Sleep-Wake Phase Disorders
Circadian rhythm disordertreatment, online
When your body clock is out of step with the schedule your life demands, the fix isn't just 'try harder to sleep.' See a board-certified sleep physician by video for a real diagnosis and a plan built around timed light, correctly timed melatonin, and a schedule that finally holds.
Medically reviewed by the board-certified sleep physicians at Nocturne Health · Last updated July 2026
What are circadian rhythm sleep-wake disorders?
A circadian rhythm sleep-wake disorder is a persistent misalignment between your internal body clock and the sleep-wake schedule your life requires. Your clock isn't broken — it's simply set to a different time than the world around you, so you struggle to fall asleep, wake, or feel alert when you're expected to.

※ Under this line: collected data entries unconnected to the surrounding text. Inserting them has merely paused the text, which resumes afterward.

/-! ## 3. Distributionally steady ⇒ a.e. steady -/

/-- **DISTRIBUTIONALLY STEADY ⇒ A.E. EQUAL TO ONE SLICE.**  Let `u` be locally integrable on the slab `(−∞,T) × ℝ³` with locally integrable slices
`u(t)` for a.e. `t < T`, and suppose `∫∫ θ'(t) ⟪u(t,x), Φ(x)⟫ = 0` for every `θ ∈ C_c^∞((−∞,T))` and every continuous compactly supported
field `Φ`.  Then `u(t, x) = u(t₀, x)` for a.e. `(t, x) ∈ (−∞,T) × ℝ³`, for some `t₀ < T`. [folklore; Brezis2011 Lemma 8.1] -/
theorem exists_ae_eq_slice
    (hu : LocallyIntegrableOn (uncurry u) (Iio T ×ˢ (univ : Set (EuclideanSpace ℝ (Fin 3)))) volume)
    (hsl : ∀ᵐ t ∂(volume.restrict (Iio T)), LocallyIntegrable (u t) volume)
    (hsteady : ∀ θ : ℝ → ℝ, ContDiff ℝ ∞ θ → HasCompactSupport θ → tsupport θ ⊆ Iio T →
      ∀ Φ : EuclideanSpace ℝ (Fin 3) → EuclideanSpace ℝ (Fin 3), Continuous Φ → HasCompactSupport Φ →
        ∫ z : ℝ × EuclideanSpace ℝ (Fin 3), deriv θ z.1 * ⟪u z.1 z.2, Φ z.2⟫ = 0) :
    ∃ t₀ : ℝ, t₀ < T ∧ LocallyIntegrable (u t₀) volume ∧
      ∀ᵐ z ∂(volume.restrict (Iio T ×ˢ (univ : Set (EuclideanSpace ℝ (Fin 3))))), u z.1 z.2 = u t₀ z.2 := by
  classical
  -- countable dense families of spatial test functions supported in the closed balls
  have hfam : ∀ n : ℕ, ∃ D : Set (EuclideanSpace ℝ (Fin 3) → ℝ), D.Countable ∧
      (∀ ψ ∈ D, IsTestFunctionOn (⊤ : Opens (EuclideanSpace ℝ (Fin 3))) ψ ∧ tsupport ψ ⊆ closedBall (0 : EuclideanSpace ℝ (Fin 3)) n) ∧
      ∀ ψ : EuclideanSpace ℝ (Fin 3) → ℝ, IsTestFunctionOn (⊤ : Opens (EuclideanSpace ℝ (Fin 3))) ψ →
        tsupport ψ ⊆ closedBall (0 : EuclideanSpace ℝ (Fin 3)) n →
          ∃ s : ℕ → EuclideanSpace ℝ (Fin 3) → ℝ, (∀ k, s k ∈ D) ∧ TendstoUniformly s ψ atTop ∧
            TendstoUniformly (fun k => fderiv ℝ (s k)) (fderiv ℝ ψ) atTop := fun n =>
    exists_countable_testFunctions_dense (⊤ : Opens (EuclideanSpace ℝ (Fin 3))) (isCompact_closedBall 0 n)
  choose D hDc hD hDd using hfam
  -- windows `(T - m - 2, T - 1/(m+1))` exhausting `(−∞, T)`
  set wa : ℕ → ℝ := fun m => T - m - 2 with hwa
  set wb : ℕ → ℝ := fun m => T - 1 / ((m : ℝ) + 1) with hwb
  have hwbT : ∀ m, wb m < T := fun m => by
    simp only [hwb]
    have : (0 : ℝ) < 1 / ((m : ℝ) + 1) := by positivity
    linarith
  -- the constants of the pairings on each window
  have hconst : ∀ (m n : ℕ) (χ : D n) (i : Fin 3), ∃ C : ℝ, ∀ᵐ t ∂(volume.restrict (Ioo (wa m) (wb m))),
      ∫ x, (χ : EuclideanSpace ℝ (Fin 3) → ℝ) x * ⟪u t x, EuclideanSpace.single i (1 : ℝ)⟫ = C := fun m n χ i =>
    exists_pairing_ae_const hu hsteady (hwbT m) (hD n χ χ.2).1.contDiff.continuous (hD n χ χ.2).1.hasCompactSupport _
  choose C hC using hconst
  -- good times
  have hcount : ∀ n, Countable (D n) := fun n => (hDc n).to_subtype
  have hgood : ∀ᵐ t ∂(volume.restrict (Iio T)), LocallyIntegrable (u t) volume ∧
      ∀ (m n : ℕ) (χ : D n) (i : Fin 3), t ∈ Ioo (wa m) (wb m) →
        ∫ x, (χ : EuclideanSpace ℝ (Fin 3) → ℝ) x * ⟪u t x, EuclideanSpace.single i (1 : ℝ)⟫ = C m n χ i := by
    refine hsl.and ?_
    refine ae_all_iff.2 fun m => ae_all_iff.2 fun n => ae_all_iff.2 fun χ => ae_all_iff.2 fun i => ?_
    have h1 := hC m n χ i
    have h2 : ∀ᵐ t ∂(volume : Measure ℝ), t ∈ Ioo (wa m) (wb m) →
        ∫ x, (χ : EuclideanSpace ℝ (Fin 3) → ℝ) x * ⟪u t x, EuclideanSpace.single i (1 : ℝ)⟫ = C m n χ i :=
      ae_imp_of_ae_restrict h1
    exact ae_restrict_of_ae h2
  -- a good reference time
  have hpos : (volume : Measure ℝ) (Iio T) ≠ 0 := by
    rw [Real.volume_Iio]; exact ENNReal.top_ne_zero
  obtain ⟨t₀, ht₀T, ht₀l, ht₀C⟩ := Measure.exists_mem_of_measure_ne_zero_of_ae hpos hgood
  refine ⟨t₀, ht₀T, ht₀l, ?_⟩
  -- every good time has the slice of `t₀`
  have hslice : ∀ᵐ t ∂(volume.restrict (Iio T)), (fun x => u t x - u t₀ x) =ᵐ[volume] 0 := by
    rw [ae_restrict_iff' measurableSet_Iio] at hgood ⊢
    filter_upwards [hgood] with t hgt htT
    obtain ⟨htl, htC⟩ := hgt htT
    -- a common window containing `t` and `t₀`
    obtain ⟨m, hm, hm₀⟩ : ∃ m : ℕ, t ∈ Ioo (wa m) (wb m) ∧ t₀ ∈ Ioo (wa m) (wb m) := by
      have hδ : 0 < T - max t t₀ := by
        have := max_lt (show t < T from htT) ht₀T; linarith
      obtain ⟨N₁, hN₁⟩ := exists_nat_gt (T - min t t₀)
      obtain ⟨N₂, hN₂⟩ := exists_nat_gt (1 / (T - max t t₀))
      refine ⟨max N₁ N₂, ⟨?_, ?_⟩, ⟨?_, ?_⟩⟩
      · simp only [hwa]
        have h1 : (N₁ : ℝ) ≤ (max N₁ N₂ : ℕ) := by exact_mod_cast le_max_left N₁ N₂
        have h2 : min t t₀ ≤ t := min_le_left _ _
        linarith
      · simp only [hwb]
        have h1 : (N₂ : ℝ) ≤ (max N₁ N₂ : ℕ) := by exact_mod_cast le_max_right N₁ N₂
        have h3 : 1 / (T - max t t₀) < (max N₁ N₂ : ℕ) + 1 := by linarith
        have h4 : 1 / (((max N₁ N₂ : ℕ) : ℝ) + 1) < T - max t t₀ := by
          rw [div_lt_iff₀ (by positivity)]
          rw [div_lt_iff₀ hδ] at h3
          linarith
        have h5 : t ≤ max t t₀ := le_max_left _ _
        linarith
      · simp only [hwa]
        have h1 : (N₁ : ℝ) ≤ (max N₁ N₂ : ℕ) := by exact_mod_cast le_max_left N₁ N₂
        have h2 : min t t₀ ≤ t₀ := min_le_right _ _
        linarith
      · simp only [hwb]
        have h1 : (N₂ : ℝ) ≤ (max N₁ N₂ : ℕ) := by exact_mod_cast le_max_right N₁ N₂
        have h3 : 1 / (T - max t t₀) < (max N₁ N₂ : ℕ) + 1 := by linarith
        have h4 : 1 / (((max N₁ N₂ : ℕ) : ℝ) + 1) < T - max t t₀ := by
          rw [div_lt_iff₀ (by positivity)]
          rw [div_lt_iff₀ hδ] at h3
          linarith
        have h5 : t₀ ≤ max t t₀ := le_max_right _ _
        linarith
    have heq : ∀ n, ∀ χ ∈ D n, ∀ i : Fin 3,
        ∫ x, χ x * ⟪u t x, EuclideanSpace.single i (1 : ℝ)⟫ = ∫ x, χ x * ⟪u t₀ x, EuclideanSpace.single i (1 : ℝ)⟫ := by
      intro n χ hχ i
      rw [htC m n ⟨χ, hχ⟩ i hm, ht₀C m n ⟨χ, hχ⟩ i hm₀]
    have h := ae_eq_of_pairings_eq htl ht₀l hD hDd heq
    filter_upwards [h] with x hx
    simp [hx]
  -- slices to slab
  have hmeas : AEStronglyMeasurable (uncurry fun t x => u t x - u t₀ x)
      (volume.restrict (Iio T ×ˢ (univ : Set (EuclideanSpace ℝ (Fin 3))))) := by
    have h1 : AEStronglyMeasurable (uncurry u) (volume.restrict (Iio T ×ˢ (univ : Set (EuclideanSpace ℝ (Fin 3))))) :=
      hu.aestronglyMeasurable
    have h2 : AEStronglyMeasurable (fun z : ℝ × EuclideanSpace ℝ (Fin 3) => u t₀ z.2)
        (volume.restrict (Iio T ×ˢ (univ : Set (EuclideanSpace ℝ (Fin 3))))) := by
      have h3 : AEStronglyMeasurable (fun z : ℝ × EuclideanSpace ℝ (Fin 3) => u t₀ z.2)
          (((volume : Measure ℝ).restrict (Iio T)).prod (volume : Measure (EuclideanSpace ℝ (Fin 3)))) :=
        ht₀l.aestronglyMeasurable.comp_snd
      rwa [Measure.restrict_prod_eq_prod_univ, ← Measure.volume_eq_prod] at h3
    exact h1.sub h2
  have h0 := FrameSteady.ae_zero_of_ae_slice hmeas hslice
  filter_upwards [h0] with z hz
  exact sub_eq_zero.1 hz
import Mathlib
import Summits.Ventures.PercRepro2.PMK5Deg3Kernel
import Summits.Ventures.PercRepro2.PMK5Deg3LitsA2UB
import Summits.Ventures.PercRepro2.PMK5Deg3CertsA2UB1
import Summits.Ventures.PercRepro2.PMK5Deg3CertsA2UB2
import Summits.Ventures.PercRepro2.PMK5Deg3CertsA2UB3
import Summits.Ventures.PercRepro2.PMK5Deg3CertsA2UB4
import Summits.Ventures.PercRepro2.Deg3Conn
import Summits.Ventures.PercRepro2.Deg3Typed

/-!
# THEOREM 28 ON THE TRIPLE `(a₂, u, b)`: ROW 2′TRI AND (HCOV) ON `K₅ + {a₃a₂, a₃u, a₃b}` FOR EVERY WEIGHT VECTOR
(blind cell PercRepro2, mine-2 g27)

The sixteen slice certificates `cert_a2ub` and the certified literals `litOK_a2ub`, read through the slice
decomposition and the digit bridge by `Deg3Typed.HCov_deg3`.  Standard axioms only.
-/

namespace Summit.Ventures.PercRepro2

namespace Deg3

/-- **All sixteen slice certificates of the triple `(2, 3, 4)`.** -/
theorem cert_a2ub : Cert La2ub := by
  intro j₁ j₂
  fin_cases j₁ <;> fin_cases j₂
  · exact certS_a2ub_00
  · exact certS_a2ub_01
  · exact certS_a2ub_02
  · exact certS_a2ub_03
  · exact certS_a2ub_10
  · exact certS_a2ub_11
  · exact certS_a2ub_12
  · exact certS_a2ub_13
  · exact certS_a2ub_20
  · exact certS_a2ub_21
  · exact certS_a2ub_22
  · exact certS_a2ub_23
  · exact certS_a2ub_30
  · exact certS_a2ub_31
  · exact certS_a2ub_32
  · exact certS_a2ub_33

variable {R : Type*} [Field R] [LinearOrder R] [IsStrictOrderedRing R]

/-- **Row 2′TRI on `K₅ + {a₃a₂, a₃u, a₃b}`**: every weight-free typed count of `K₃` is nonnegative. -/
theorem typedBases_a2ub : CovForm.TypedBases (R := R) (ends13 2 3 4) 0 1 2 5 4 :=
  typedBases 2 3 4 litOK_a2ub cert_a2ub

/-- **THEOREM 28 on the triple `(2, 3, 4)`: (HCOV) on `K₅ + {a₃a₂, a₃u, a₃b}` for every weight vector** (missing edges
at weight `0`). -/
theorem HCov_deg3_a2ub (p : Fin 13 → R) (hp : IsProbVec p) : CovForm.HCov p (ends13 2 3 4) 0 1 2 5 4 :=
  HCov_deg3 2 3 4 litOK_a2ub cert_a2ub p hp

end Deg3

end Summit.Ventures.PercRepro2
import Literature.NumberTheory.LFunctions.YoshidaWindowGram
import Summits.RiemannHypothesis.RiemannHypothesis.Theorems.WeilFormatCEntryArchSeries
import Summits.Ventures.WeilGRH.ModulationCostConstants
import HarnessLib

/-!
# rh-explicit (venture WeilGRH): EXPLICIT BOUNDS FOR THE ARCHIMEDEAN INGREDIENTS OF YOSHIDA'S GRAM ENTRIES —
  `Re ψ`, `Re ψ′`, `Im ψ` on the quarter line and the window exponential sums

Cell `rh-explicit`, WEIL TRACK (structure seat weil-3, gen13).  Pure real analysis; RH-free.

Yoshida's matrix coefficients `(χ_n, χ_m)` of the Weil form on the window `[-a, a]` (1992, (5.15)/(5.16);
`Literature…YoshidaWindowGram.gramCoeff`, identified with the tree's window form in `WeilFormatCEntrySesq`) carry,
at the frequency `ω = ω_n = πn/a`, the archimedean quantities `Re ψ(¼ + iω/2)`, `Re ψ′(¼ + iω/2)/(4a)`,
`Im ψ(¼ + iω/2)` and the exponential sums `Σ_k e^{−2a l_k}(…)` (`l_k = 2k + ½`).  This file bounds each of them
explicitly in `|ω|` (`|ω| ≥ 2`):

* `log_half_sub_le_reDigammaQuarter`: `log(|ω|/2) − 3/ω² ≤ Re ψ(¼ + iω/2)` (second-order Stirling from below; the
  upper side `≤ log(|ω|/2) + 2/ω²` is `ModulationCostConstants.reDigammaQuarter_le_log_half_add`);
* `tsum_inv_nodeSq_add_sq_le`: `Σ_k 1/(l_k² + ω²) ≤ 2/|ω|` (finite split at `⌈|ω|/2⌉` + telescoping tail);
* `abs_re_deriv_digamma_quarter_le`: `|Re ψ′(¼ + iω/2)| ≤ 8/|ω|`;
* `abs_im_digamma_quarter_sub_le`: `|Im ψ(¼ + iω′/2) − Im ψ(¼ + iω/2)| ≤ 4|ω′ − ω|/|ω|` (`ωω′ ≥ 0`, `|ω| ≤ |ω′|`);
* `tsum_exp_neg_two_mul_digammaNode`: `Σ_k e^{−2a l_k} = e^{−a}/(1 − e^{−4a})`;
* `abs_archExpSumDiag_le`, `abs_archExpSumSin_le`: the window sums are at most `4E(a)/(1 + 4ω²)` and
  `4E(a)|ω|/(1 + 4ω²)`, `E(a) = e^{−a}/(1 − e^{−4a})`.

Used by `YoshidaGramEntryBounds.lean` (two-sided bounds for the diagonal entries, absolute bounds for the
off-diagonal ones) and then by the explicit Beurling–Selberg window law `WeilSelbergWindowLaw.lean`.

No definitions, no named facts; RH-free.
-/

set_option autoImplicit false

noncomputable section

open Complex Filter Set Finset
open scoped Real Topology BigOperators

namespace Summit.Ventures.WeilGRH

The telltale sign is that when people with these disorders are free to follow their own natural schedule, they often sleep perfectly well. The problem is the timing of sleep, not the quality of it. That distinction is exactly why these conditions can be diagnosed from your history and a sleep diary — and evaluated and treated entirely by video.
The main types of circadian rhythm disorder
Circadian rhythm disorders differ by which way the clock is shifted:
- Delayed Sleep-Wake Phase — the classic “night owl” pattern. The clock runs late, so falling asleep and waking at conventional times feels impossible. It's especially common in teens and young adults.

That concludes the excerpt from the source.